◆ Work request
Using the records below, repeat exactly the lines from the one holding "submodule: the tree's" through the one holding "any normal Noetherian domain)", both ends included, and no others.

◆ Study material

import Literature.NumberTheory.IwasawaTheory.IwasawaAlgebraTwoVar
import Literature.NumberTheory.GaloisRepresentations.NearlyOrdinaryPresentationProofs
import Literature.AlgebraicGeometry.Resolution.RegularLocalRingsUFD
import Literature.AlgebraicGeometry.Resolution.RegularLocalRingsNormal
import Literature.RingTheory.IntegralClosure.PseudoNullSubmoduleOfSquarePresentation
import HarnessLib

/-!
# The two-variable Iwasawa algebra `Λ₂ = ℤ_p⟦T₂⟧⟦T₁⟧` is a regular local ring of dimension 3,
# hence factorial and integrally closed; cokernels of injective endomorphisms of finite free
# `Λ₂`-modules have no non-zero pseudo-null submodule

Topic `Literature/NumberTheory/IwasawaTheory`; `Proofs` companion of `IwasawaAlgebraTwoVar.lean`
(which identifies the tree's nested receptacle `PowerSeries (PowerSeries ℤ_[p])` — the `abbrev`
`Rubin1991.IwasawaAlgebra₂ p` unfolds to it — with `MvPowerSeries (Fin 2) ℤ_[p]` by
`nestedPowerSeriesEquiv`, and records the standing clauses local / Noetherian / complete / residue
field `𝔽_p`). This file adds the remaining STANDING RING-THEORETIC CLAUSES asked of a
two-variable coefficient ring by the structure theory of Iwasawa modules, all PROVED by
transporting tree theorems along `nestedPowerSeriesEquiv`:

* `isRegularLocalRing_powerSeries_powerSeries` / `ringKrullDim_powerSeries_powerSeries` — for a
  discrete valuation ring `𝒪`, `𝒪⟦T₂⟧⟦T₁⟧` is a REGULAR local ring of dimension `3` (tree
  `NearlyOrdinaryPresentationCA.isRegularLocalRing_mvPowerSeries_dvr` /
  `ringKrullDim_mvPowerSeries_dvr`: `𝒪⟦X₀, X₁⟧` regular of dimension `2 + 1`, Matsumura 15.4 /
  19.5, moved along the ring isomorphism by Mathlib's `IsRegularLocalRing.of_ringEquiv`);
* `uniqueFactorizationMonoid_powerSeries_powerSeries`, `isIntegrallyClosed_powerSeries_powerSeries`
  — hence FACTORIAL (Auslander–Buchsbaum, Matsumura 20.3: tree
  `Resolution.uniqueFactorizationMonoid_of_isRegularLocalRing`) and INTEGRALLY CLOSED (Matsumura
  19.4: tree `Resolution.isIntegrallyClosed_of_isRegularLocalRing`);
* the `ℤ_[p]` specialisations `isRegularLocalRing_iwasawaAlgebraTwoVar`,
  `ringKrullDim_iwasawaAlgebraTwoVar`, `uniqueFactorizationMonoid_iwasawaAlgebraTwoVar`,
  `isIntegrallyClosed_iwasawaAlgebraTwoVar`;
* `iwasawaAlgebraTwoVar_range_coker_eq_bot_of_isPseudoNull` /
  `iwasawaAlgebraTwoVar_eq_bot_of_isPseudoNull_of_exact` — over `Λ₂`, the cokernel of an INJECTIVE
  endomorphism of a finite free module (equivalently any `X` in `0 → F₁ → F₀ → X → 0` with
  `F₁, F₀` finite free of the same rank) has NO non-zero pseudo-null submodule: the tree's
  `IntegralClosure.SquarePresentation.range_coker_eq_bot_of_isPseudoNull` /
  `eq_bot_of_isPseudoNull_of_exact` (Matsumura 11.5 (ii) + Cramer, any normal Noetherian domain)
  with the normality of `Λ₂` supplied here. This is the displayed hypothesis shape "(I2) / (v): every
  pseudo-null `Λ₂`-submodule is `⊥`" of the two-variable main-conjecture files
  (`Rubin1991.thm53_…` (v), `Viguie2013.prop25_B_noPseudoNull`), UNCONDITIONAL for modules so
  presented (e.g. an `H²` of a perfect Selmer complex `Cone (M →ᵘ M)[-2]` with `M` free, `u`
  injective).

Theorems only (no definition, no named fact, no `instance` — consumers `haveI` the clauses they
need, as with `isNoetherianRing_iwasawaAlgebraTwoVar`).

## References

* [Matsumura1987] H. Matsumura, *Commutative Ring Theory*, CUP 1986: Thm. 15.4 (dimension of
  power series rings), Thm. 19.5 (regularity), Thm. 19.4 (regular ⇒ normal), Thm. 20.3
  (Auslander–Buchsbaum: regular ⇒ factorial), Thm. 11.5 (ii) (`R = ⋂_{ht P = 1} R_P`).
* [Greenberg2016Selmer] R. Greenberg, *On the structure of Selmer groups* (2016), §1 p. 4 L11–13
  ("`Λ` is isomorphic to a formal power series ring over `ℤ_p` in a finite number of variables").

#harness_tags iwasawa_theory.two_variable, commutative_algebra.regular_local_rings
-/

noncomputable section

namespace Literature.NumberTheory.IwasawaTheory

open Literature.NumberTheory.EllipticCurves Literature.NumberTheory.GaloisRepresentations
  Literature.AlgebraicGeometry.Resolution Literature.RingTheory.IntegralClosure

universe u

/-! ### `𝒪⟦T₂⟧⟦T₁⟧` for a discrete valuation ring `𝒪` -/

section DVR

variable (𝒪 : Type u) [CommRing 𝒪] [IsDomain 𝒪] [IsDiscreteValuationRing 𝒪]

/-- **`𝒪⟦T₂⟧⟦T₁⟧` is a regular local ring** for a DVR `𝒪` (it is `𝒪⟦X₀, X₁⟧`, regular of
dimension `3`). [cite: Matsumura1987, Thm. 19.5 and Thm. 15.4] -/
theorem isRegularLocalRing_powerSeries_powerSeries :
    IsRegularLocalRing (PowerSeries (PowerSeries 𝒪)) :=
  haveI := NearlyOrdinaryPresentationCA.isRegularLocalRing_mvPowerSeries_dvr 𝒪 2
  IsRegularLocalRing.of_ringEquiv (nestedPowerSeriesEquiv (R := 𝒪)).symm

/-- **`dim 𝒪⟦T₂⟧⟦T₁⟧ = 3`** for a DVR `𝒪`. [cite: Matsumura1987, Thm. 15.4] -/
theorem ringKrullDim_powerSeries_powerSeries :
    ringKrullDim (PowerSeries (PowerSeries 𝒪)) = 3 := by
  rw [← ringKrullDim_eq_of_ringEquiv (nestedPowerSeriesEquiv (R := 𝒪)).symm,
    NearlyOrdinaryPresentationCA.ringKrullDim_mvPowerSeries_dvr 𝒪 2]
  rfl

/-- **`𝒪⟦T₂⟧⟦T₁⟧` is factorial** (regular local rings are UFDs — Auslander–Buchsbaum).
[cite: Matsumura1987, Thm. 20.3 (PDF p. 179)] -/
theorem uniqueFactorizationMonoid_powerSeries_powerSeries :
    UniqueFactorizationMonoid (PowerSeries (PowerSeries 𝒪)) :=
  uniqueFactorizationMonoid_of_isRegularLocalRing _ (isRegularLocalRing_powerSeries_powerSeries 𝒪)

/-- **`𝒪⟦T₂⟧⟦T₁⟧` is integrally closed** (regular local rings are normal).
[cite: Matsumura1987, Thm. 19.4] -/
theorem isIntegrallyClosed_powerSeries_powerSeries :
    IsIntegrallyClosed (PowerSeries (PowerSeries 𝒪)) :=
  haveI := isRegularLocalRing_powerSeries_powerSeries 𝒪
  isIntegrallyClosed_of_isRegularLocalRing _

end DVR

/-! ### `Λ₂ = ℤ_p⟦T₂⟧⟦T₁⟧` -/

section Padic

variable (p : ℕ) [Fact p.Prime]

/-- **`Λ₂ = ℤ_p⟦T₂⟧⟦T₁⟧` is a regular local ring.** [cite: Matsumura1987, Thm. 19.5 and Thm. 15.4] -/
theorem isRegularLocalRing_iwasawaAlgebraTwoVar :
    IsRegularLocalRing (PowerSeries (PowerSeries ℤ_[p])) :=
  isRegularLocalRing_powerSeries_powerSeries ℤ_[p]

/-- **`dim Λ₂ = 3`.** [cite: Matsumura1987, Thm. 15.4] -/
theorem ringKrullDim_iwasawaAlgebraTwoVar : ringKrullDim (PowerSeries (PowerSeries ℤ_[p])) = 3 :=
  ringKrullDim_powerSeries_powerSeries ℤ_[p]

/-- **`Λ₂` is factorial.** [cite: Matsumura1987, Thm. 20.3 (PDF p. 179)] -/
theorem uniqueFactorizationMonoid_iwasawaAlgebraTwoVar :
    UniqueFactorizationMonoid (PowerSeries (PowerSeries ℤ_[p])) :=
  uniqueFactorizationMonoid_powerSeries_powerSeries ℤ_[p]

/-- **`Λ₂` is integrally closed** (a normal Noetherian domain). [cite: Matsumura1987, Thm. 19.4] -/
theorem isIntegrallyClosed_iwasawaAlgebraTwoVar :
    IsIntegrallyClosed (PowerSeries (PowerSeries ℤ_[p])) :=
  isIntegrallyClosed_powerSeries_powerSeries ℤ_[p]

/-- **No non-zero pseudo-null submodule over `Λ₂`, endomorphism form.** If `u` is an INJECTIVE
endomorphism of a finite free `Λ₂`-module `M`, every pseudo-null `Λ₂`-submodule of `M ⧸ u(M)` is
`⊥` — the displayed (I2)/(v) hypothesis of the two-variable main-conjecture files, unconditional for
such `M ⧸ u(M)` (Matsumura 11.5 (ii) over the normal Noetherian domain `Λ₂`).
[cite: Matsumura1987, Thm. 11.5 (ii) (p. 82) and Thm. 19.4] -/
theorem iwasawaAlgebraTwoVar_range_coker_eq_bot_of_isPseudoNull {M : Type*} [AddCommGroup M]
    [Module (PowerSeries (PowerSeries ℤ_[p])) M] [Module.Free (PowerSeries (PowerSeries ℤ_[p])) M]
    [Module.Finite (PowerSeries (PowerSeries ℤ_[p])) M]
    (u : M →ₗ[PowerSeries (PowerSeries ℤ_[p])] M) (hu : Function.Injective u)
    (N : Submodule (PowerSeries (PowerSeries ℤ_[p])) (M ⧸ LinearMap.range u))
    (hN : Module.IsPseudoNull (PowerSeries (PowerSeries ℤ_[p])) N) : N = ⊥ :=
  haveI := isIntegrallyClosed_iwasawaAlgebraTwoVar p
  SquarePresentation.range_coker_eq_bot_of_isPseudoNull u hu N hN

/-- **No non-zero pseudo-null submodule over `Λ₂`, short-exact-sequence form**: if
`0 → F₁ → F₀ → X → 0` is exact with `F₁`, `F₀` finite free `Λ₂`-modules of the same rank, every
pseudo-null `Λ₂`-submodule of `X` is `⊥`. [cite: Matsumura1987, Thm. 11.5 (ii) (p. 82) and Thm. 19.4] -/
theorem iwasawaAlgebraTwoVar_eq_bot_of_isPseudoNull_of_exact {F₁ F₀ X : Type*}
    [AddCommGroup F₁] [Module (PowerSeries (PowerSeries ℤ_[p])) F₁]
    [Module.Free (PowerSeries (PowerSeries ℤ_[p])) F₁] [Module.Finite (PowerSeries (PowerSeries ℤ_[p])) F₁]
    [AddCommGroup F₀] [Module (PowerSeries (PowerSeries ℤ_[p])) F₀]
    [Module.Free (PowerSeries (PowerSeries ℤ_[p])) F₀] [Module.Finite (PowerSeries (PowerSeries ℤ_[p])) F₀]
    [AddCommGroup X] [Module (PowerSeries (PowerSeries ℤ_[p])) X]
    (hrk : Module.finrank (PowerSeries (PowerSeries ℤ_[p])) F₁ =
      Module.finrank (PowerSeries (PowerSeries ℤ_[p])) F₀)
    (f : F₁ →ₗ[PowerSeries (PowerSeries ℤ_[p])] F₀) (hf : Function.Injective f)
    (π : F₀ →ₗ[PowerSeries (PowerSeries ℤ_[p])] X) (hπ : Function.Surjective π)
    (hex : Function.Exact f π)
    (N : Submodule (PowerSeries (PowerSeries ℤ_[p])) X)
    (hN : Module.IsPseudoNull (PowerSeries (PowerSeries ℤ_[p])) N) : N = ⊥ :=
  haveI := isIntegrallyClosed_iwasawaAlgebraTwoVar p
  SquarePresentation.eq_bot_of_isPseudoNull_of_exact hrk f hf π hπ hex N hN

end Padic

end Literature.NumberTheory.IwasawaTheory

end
==
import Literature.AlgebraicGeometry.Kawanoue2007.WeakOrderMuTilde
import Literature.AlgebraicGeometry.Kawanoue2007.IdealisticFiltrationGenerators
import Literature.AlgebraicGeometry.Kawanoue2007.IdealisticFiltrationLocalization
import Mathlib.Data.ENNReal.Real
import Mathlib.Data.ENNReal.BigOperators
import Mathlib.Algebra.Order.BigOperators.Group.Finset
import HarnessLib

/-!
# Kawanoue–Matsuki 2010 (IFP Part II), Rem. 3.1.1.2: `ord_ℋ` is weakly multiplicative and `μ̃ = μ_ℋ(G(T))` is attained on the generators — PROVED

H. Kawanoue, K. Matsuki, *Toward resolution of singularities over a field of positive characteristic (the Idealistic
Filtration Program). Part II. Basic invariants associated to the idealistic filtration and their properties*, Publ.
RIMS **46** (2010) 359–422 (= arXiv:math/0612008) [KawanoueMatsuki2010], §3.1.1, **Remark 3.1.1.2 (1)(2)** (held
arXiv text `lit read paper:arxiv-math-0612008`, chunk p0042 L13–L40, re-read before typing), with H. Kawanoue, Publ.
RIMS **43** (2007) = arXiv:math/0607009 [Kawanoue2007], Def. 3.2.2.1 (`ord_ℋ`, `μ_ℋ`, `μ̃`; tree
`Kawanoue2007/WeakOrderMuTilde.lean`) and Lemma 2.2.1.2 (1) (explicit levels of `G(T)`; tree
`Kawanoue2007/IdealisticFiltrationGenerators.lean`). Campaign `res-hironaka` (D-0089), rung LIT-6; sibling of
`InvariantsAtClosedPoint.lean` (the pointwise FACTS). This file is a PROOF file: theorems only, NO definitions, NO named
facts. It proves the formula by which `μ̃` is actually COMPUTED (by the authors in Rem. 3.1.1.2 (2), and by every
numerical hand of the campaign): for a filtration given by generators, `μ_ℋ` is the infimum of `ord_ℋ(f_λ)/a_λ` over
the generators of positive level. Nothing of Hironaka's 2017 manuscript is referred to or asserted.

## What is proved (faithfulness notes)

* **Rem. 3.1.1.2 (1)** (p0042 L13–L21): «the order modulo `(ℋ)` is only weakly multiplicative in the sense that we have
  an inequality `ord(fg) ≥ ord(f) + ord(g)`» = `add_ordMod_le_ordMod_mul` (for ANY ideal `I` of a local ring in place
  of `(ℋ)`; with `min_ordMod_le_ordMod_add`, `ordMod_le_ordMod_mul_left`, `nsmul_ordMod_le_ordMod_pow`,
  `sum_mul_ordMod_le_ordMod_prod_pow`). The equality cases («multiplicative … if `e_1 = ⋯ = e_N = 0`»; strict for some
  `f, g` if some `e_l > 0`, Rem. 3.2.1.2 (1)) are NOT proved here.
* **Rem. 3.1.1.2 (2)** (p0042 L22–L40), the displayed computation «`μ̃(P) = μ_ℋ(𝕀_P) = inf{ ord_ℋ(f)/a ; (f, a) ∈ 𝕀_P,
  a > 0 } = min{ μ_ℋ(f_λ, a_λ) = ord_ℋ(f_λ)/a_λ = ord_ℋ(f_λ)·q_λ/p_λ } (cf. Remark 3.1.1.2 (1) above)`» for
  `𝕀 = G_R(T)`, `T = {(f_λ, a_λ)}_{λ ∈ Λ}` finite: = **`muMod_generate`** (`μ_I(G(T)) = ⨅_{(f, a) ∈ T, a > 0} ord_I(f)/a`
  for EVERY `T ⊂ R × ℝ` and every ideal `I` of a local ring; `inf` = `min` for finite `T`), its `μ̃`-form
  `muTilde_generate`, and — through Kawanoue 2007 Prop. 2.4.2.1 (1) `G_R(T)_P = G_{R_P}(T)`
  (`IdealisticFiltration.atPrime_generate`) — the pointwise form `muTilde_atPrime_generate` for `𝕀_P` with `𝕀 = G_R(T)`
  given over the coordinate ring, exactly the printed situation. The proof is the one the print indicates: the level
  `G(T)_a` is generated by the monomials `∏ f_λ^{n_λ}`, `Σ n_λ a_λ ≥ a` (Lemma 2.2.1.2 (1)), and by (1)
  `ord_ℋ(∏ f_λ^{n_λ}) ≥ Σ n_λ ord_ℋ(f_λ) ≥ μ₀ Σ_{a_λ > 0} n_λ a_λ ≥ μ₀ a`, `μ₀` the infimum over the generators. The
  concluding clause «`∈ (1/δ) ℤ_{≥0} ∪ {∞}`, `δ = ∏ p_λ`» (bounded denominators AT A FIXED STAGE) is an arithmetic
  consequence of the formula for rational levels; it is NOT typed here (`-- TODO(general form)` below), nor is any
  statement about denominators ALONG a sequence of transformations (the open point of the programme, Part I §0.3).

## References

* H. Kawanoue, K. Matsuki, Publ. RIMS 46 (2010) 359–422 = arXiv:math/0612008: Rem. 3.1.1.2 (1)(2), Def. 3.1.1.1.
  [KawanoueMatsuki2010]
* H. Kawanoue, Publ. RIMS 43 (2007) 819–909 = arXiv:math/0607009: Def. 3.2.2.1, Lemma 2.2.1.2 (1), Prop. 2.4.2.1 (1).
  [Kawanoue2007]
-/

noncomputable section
---
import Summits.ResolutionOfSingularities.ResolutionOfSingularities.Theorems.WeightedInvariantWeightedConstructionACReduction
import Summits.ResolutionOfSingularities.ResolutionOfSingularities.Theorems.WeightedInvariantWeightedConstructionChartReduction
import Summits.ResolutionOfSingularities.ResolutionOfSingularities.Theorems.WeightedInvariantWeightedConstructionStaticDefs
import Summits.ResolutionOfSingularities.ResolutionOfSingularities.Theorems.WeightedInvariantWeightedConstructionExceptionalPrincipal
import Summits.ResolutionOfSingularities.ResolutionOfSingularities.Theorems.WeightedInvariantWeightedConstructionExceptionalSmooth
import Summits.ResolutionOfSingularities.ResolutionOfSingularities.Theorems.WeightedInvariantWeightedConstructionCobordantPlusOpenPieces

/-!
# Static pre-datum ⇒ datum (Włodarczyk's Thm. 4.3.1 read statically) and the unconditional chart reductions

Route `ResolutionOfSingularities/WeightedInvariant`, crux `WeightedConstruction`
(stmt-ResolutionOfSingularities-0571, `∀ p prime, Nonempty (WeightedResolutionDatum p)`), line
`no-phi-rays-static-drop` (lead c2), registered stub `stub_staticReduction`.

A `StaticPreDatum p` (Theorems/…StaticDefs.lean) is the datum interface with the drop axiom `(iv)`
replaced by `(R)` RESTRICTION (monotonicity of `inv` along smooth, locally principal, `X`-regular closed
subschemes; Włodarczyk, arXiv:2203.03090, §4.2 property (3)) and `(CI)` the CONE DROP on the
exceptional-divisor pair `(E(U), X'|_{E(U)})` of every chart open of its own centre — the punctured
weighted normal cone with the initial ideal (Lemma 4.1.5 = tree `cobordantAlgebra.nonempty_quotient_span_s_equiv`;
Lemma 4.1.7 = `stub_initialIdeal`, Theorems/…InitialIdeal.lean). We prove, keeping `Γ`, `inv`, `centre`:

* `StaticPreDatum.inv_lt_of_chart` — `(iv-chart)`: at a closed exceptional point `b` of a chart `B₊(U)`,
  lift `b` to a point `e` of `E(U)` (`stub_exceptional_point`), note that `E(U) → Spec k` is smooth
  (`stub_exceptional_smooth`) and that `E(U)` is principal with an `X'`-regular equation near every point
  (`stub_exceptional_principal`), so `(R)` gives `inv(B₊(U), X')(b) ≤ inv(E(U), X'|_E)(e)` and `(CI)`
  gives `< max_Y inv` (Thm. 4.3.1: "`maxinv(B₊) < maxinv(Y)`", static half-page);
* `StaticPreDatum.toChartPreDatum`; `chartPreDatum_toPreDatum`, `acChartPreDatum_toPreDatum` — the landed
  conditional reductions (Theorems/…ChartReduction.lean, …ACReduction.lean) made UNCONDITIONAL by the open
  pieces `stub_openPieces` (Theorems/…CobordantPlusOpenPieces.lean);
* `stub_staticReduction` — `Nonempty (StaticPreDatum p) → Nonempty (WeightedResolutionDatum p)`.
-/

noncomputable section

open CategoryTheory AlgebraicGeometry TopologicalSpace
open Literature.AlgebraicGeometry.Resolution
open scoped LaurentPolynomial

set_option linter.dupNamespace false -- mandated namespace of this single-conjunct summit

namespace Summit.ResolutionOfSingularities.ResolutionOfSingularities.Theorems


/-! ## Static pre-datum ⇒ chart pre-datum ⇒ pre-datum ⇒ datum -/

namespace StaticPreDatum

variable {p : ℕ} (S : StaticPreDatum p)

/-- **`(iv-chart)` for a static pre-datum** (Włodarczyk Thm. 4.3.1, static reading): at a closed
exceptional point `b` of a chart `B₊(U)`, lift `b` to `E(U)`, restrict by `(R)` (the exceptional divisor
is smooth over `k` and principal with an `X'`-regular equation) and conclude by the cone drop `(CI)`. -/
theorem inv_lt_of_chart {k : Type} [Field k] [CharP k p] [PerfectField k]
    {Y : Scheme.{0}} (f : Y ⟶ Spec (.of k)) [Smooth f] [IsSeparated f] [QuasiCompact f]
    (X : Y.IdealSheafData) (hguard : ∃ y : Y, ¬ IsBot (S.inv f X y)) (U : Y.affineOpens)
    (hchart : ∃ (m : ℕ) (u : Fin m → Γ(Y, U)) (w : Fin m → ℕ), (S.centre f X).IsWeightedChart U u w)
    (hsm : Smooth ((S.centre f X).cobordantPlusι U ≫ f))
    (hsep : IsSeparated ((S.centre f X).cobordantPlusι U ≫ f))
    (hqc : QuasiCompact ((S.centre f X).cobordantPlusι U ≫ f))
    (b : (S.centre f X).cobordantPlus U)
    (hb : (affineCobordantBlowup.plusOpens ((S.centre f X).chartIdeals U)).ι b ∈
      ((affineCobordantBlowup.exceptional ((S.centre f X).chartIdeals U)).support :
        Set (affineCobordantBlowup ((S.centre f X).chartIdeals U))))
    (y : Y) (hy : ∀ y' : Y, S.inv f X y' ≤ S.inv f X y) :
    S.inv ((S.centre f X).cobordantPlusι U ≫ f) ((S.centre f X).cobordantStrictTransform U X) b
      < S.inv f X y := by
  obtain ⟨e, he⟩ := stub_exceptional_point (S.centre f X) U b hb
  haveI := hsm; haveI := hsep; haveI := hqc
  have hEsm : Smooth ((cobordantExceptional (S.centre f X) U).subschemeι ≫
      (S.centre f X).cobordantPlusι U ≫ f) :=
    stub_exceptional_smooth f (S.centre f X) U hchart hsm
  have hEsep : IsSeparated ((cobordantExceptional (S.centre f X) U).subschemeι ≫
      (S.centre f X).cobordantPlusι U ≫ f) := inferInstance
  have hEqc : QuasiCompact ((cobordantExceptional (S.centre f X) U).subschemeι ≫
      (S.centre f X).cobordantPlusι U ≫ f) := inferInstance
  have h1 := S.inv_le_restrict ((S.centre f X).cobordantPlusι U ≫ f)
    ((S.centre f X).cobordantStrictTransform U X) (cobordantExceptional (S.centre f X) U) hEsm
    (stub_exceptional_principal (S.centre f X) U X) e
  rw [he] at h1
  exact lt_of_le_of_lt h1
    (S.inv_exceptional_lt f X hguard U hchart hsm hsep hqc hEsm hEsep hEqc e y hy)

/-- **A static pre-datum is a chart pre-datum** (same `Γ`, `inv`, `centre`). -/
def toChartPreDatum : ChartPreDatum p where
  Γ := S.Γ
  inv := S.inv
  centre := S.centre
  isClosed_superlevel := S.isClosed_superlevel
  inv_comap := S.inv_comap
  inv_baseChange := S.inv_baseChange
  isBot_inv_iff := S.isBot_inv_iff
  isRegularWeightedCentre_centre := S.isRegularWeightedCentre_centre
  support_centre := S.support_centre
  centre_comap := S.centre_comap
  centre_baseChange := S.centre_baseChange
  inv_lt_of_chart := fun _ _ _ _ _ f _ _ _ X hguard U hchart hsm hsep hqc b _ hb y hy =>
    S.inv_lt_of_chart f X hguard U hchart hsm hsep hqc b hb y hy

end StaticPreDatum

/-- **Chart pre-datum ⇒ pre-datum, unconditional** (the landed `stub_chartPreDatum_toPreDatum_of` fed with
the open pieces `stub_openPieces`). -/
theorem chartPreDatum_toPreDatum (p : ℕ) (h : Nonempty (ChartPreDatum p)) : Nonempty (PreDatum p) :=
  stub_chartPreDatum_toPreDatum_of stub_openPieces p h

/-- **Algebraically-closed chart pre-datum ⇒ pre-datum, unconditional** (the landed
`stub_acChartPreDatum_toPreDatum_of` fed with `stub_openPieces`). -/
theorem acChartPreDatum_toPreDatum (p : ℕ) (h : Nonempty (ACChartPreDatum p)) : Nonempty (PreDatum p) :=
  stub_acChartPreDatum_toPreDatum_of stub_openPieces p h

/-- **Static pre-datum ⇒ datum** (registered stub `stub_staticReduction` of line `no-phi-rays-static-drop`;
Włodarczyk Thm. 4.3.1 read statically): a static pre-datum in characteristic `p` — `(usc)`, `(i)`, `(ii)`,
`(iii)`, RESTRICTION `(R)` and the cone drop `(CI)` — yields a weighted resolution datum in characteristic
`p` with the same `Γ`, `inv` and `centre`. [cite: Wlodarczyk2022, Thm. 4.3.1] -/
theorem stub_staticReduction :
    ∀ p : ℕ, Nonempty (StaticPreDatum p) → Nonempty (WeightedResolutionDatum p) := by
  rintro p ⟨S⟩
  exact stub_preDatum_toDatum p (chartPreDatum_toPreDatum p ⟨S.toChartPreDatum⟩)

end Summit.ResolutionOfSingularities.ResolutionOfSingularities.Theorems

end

◆ Solution below
  `F₁, F₀` finite free of the same rank) has NO non-zero pseudo-null submodule: the tree's
  `IntegralClosure.SquarePresentation.range_coker_eq_bot_of_isPseudoNull` /
  `eq_bot_of_isPseudoNull_of_exact` (Matsumura 11.5 (ii) + Cramer, any normal Noetherian domain)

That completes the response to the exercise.